Thrombolex Bashir Catheter for Acute PE Studied in Interim Analysis of RAPID-PE

October 28, 2025—Thrombolex, Inc. announced findings from a prespecified interim analysis from the first 50 patients in the postmarket RAPID-PE study.

The prospective, multicenter, single-arm United States RAPID-PE study is evaluating the safety and efficacy of on-the-table (OTT) pharmacomechanical lysis (PML) without postprocedure infusion using the company’s Bashir endovascular catheter (BEC) for the treatment of intermediate-risk acute pulmonary embolism (PE), stated Thrombolex.

Wissam Jaber, MD, Conational Principal Investigator of RAPID-PE, presented the findings during an Innovation Session at the TCT 2025 scientific symposium.

According to the company, the protocol delivers 4 mg of recombinant tissue plasminogen activator into each pulmonary artery (8 mg total for bilateral PE) by multiple hand-injected pulse sprays using an expanded 8-F BEC device.

The prespecified interim analysis includes outcomes for the first 50 patients in the study.
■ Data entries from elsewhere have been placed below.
open MeasureTheory Set Literature.Probability.Percolation
open Literature.Probability.LatticeModels (prodBernoulli)
open Summit.CriticalPhenomena.PercolationContinuityZ3.Cruxes.AdditiveGluing.TieLine.ConnAtoms

namespace FourPointAtoms

/-! ## The 15 patterns of four points -/

/-- The 15 canonical labelings of `Fin 4` (set partitions of the four marked points `a,b,c,y` = indices `0,1,2,3`), in the cell
order of `CubicThreePointStep.threeB₁_polarization` / `CubicFourPoint.polL₁`:
`a|b|c|y, a|b|cy, a|by|c, a|bc|y, ay|b|c, ac|b|y, ab|c|y, a|bcy, ay|bc, ac|by, acy|b, ab|cy, aby|c, abc|y, abcy`. [this work] -/
def pat4 : Fin 15 → Fin 4 → Fin 4 := ![
  ![0, 1, 2, 3], ![0, 1, 2, 2], ![0, 1, 2, 1], ![0, 1, 1, 3], ![0, 1, 2, 0],
  ![0, 1, 0, 3], ![0, 0, 2, 3], ![0, 1, 1, 1], ![0, 1, 1, 0], ![0, 1, 0, 1],
  ![0, 1, 0, 0], ![0, 0, 2, 2], ![0, 0, 2, 0], ![0, 0, 0, 3], ![0, 0, 0, 0]]

/-- The table `pat4` enumerates exactly the canonical labelings of `Fin 4` (kernel computation). [this work] -/
theorem image_pat4 : Finset.univ.image pat4 = canonSet 4 := by decide +kernel

/-- The table `pat4` has no repetitions (kernel computation). [this work] -/
theorem pat4_injective : Function.Injective pat4 := by unfold Function.Injective; decide +kernel

/-- There are `B₄ = 15` connectivity patterns of four points. [folklore] -/
theorem card_canonSet_four : (canonSet 4).card = 15 := by
  rw [← image_pat4, Finset.card_image_of_injective _ pat4_injective, Finset.card_univ, Fintype.card_fin]

/-- A sum over `Fin 15`, written out (fixed left-associated order). [folklore] -/
theorem sum_fin15 (f : Fin 15 → ℝ) :
    ∑ i, f i = f 0 + f 1 + f 2 + f 3 + f 4 + f 5 + f 6 + f 7 + f 8 + f 9 + f 10 + f 11 + f 12 + f 13 + f 14 := by
  have h : ∑ i, f i = f 0 + (f 1 + (f 2 + (f 3 + (f 4 + (f 5 + (f 6 + (f 7 + (f 8 + (f 9 + (f 10 + (f 11 + (f 12 +
      (f 13 + f 14))))))))))))) := by
    simp only [Fin.sum_univ_succ, Fin.sum_univ_zero, add_zero]
    rfl
  rw [h]
  simp only [add_assoc]

/-! ## Cells of the four marked points -/

variable {V : Type*}

/-- The four marked points as a map `Fin 4 → V` (index `0 = a`, `1 = b`, `2 = c`, `3 = y`). [this work] -/
abbrev quad (a b c y : V) : Fin 4 → V := ![a, b, c, y]

/-- `{x ↔ z}` for marked points `x = quad i`, `z = quad j` has pattern `π i = π j`. [folklore] -/
theorem oc (a b c y : V) (i j : Fin 4) {x z : V} (hx : quad a b c y i = x) (hz : quad a b c y j = z) :
    HasPattern (quad a b c y) (openConn x z) fun π => π i = π j :=
  HasPattern.openConn_of_eq hx hz

variable [Fintype V]

/-- **Cell masses of the four-point connectivity law**: `cell w a b c y i = μ(atom of pattern pat4 i)` for `μ = prodBernoulli w` and the
marked points `(a, b, c, y)`; e.g. `cell … 7 = μ(a|bcy)` is the mass of "`a` cut off, `b, c, y` in one open cluster". [this work] -/
def cell (w : Sym2 V → unitInterval) (a b c y : V) (i : Fin 15) : ℝ :=
  (prodBernoulli w).real (atom (quad a b c y) (pat4 i))

variable (w : Sym2 V → unitInterval) (a b c y : V)

omit [Fintype V] in
/-- Cells are nonnegative. [folklore] -/
theorem cell_nonneg (i : Fin 15) : 0 ≤ cell w a b c y i := measureReal_nonneg

/-- **Atom decomposition in cell form**: an event read off the four-point pattern is the explicit indicator sum of its cells. [this work] -/
theorem measureReal_eq_cellSum {E : Set (BondConfig V)} {Φ : (Fin 4 → Fin 4) → Prop} [DecidablePred Φ]
    (h : HasPattern (quad a b c y) E Φ) :
    (prodBernoulli w).real E =
      (if Φ (pat4 0) then cell w a b c y 0 else 0) + (if Φ (pat4 1) then cell w a b c y 1 else 0) +
      (if Φ (pat4 2) then cell w a b c y 2 else 0) + (if Φ (pat4 3) then cell w a b c y 3 else 0) +
      (if Φ (pat4 4) then cell w a b c y 4 else 0) + (if Φ (pat4 5) then cell w a b c y 5 else 0) +
      (if Φ (pat4 6) then cell w a b c y 6 else 0) + (if Φ (pat4 7) then cell w a b c y 7 else 0) +
      (if Φ (pat4 8) then cell w a b c y 8 else 0) + (if Φ (pat4 9) then cell w a b c y 9 else 0) +
      (if Φ (pat4 10) then cell w a b c y 10 else 0) + (if Φ (pat4 11) then cell w a b c y 11 else 0) +
      (if Φ (pat4 12) then cell w a b c y 12 else 0) + (if Φ (pat4 13) then cell w a b c y 13 else 0) +
      (if Φ (pat4 14) then cell w a b c y 14 else 0) := by
  rw [measureReal_eq_sum_atoms (quad a b c y) _ h, sum_filter_canonSet_eq_of_enum image_pat4 pat4_injective,
    Finset.sum_filter, sum_fin15]
  rfl

/-- **The cells sum to one** (in the fixed left-associated order used by the cell forms `CubicFourPoint.polL₁` etc.). [this work] -/
theorem sum_cell_eq_one :
    cell w a b c y 0 + cell w a b c y 1 + cell w a b c y 2 + cell w a b c y 3 + cell w a b c y 4 + cell w a b c y 5 +
      cell w a b c y 6 + cell w a b c y 7 + cell w a b c y 8 + cell w a b c y 9 + cell w a b c y 10 + cell w a b c y 11 +
      cell w a b c y 12 + cell w a b c y 13 + cell w a b c y 14 = 1 := by
  have h := measureReal_eq_cellSum w a b c y (HasPattern.univ (p := quad a b c y))
  rw [probReal_univ] at h
  rw [h]
  simp only [ite_true]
To date, 62 of the planned 500 patients have been enrolled; 90% of enrolled patients had high intermediate-risk PE. Commencement of enrollment was announced in October 2024.

As summarized in the Thrombolex press release, the interim results included the following:

• At 7 days, no patients had death or hemodynamic decompensation (the study’s primary endpoint).
• Major bleeding was seen in 2% of patients—one event of access site bleeding 48 hours postprocedure after a loading dose of oral anticoagulant.
• Median total procedure time was 43.5 minutes with a median catheter dwell time of 17.5 minutes.
• Only 8% of patients went to the intensive care unit (ICU) after the procedure.
• Median length of hospital stay was 2.9 days.
• The procedures were performed by 17 operators across various sites.

“This interim cohort demonstrates that OTT, low-dose PML with the BEC device can democratize the catheter-based treatment of intermediate-risk PE patients with excellent safety and remarkably efficient lab times, often without the need for an ICU stay,” commented Dr. Jaber in the Thrombolex press release.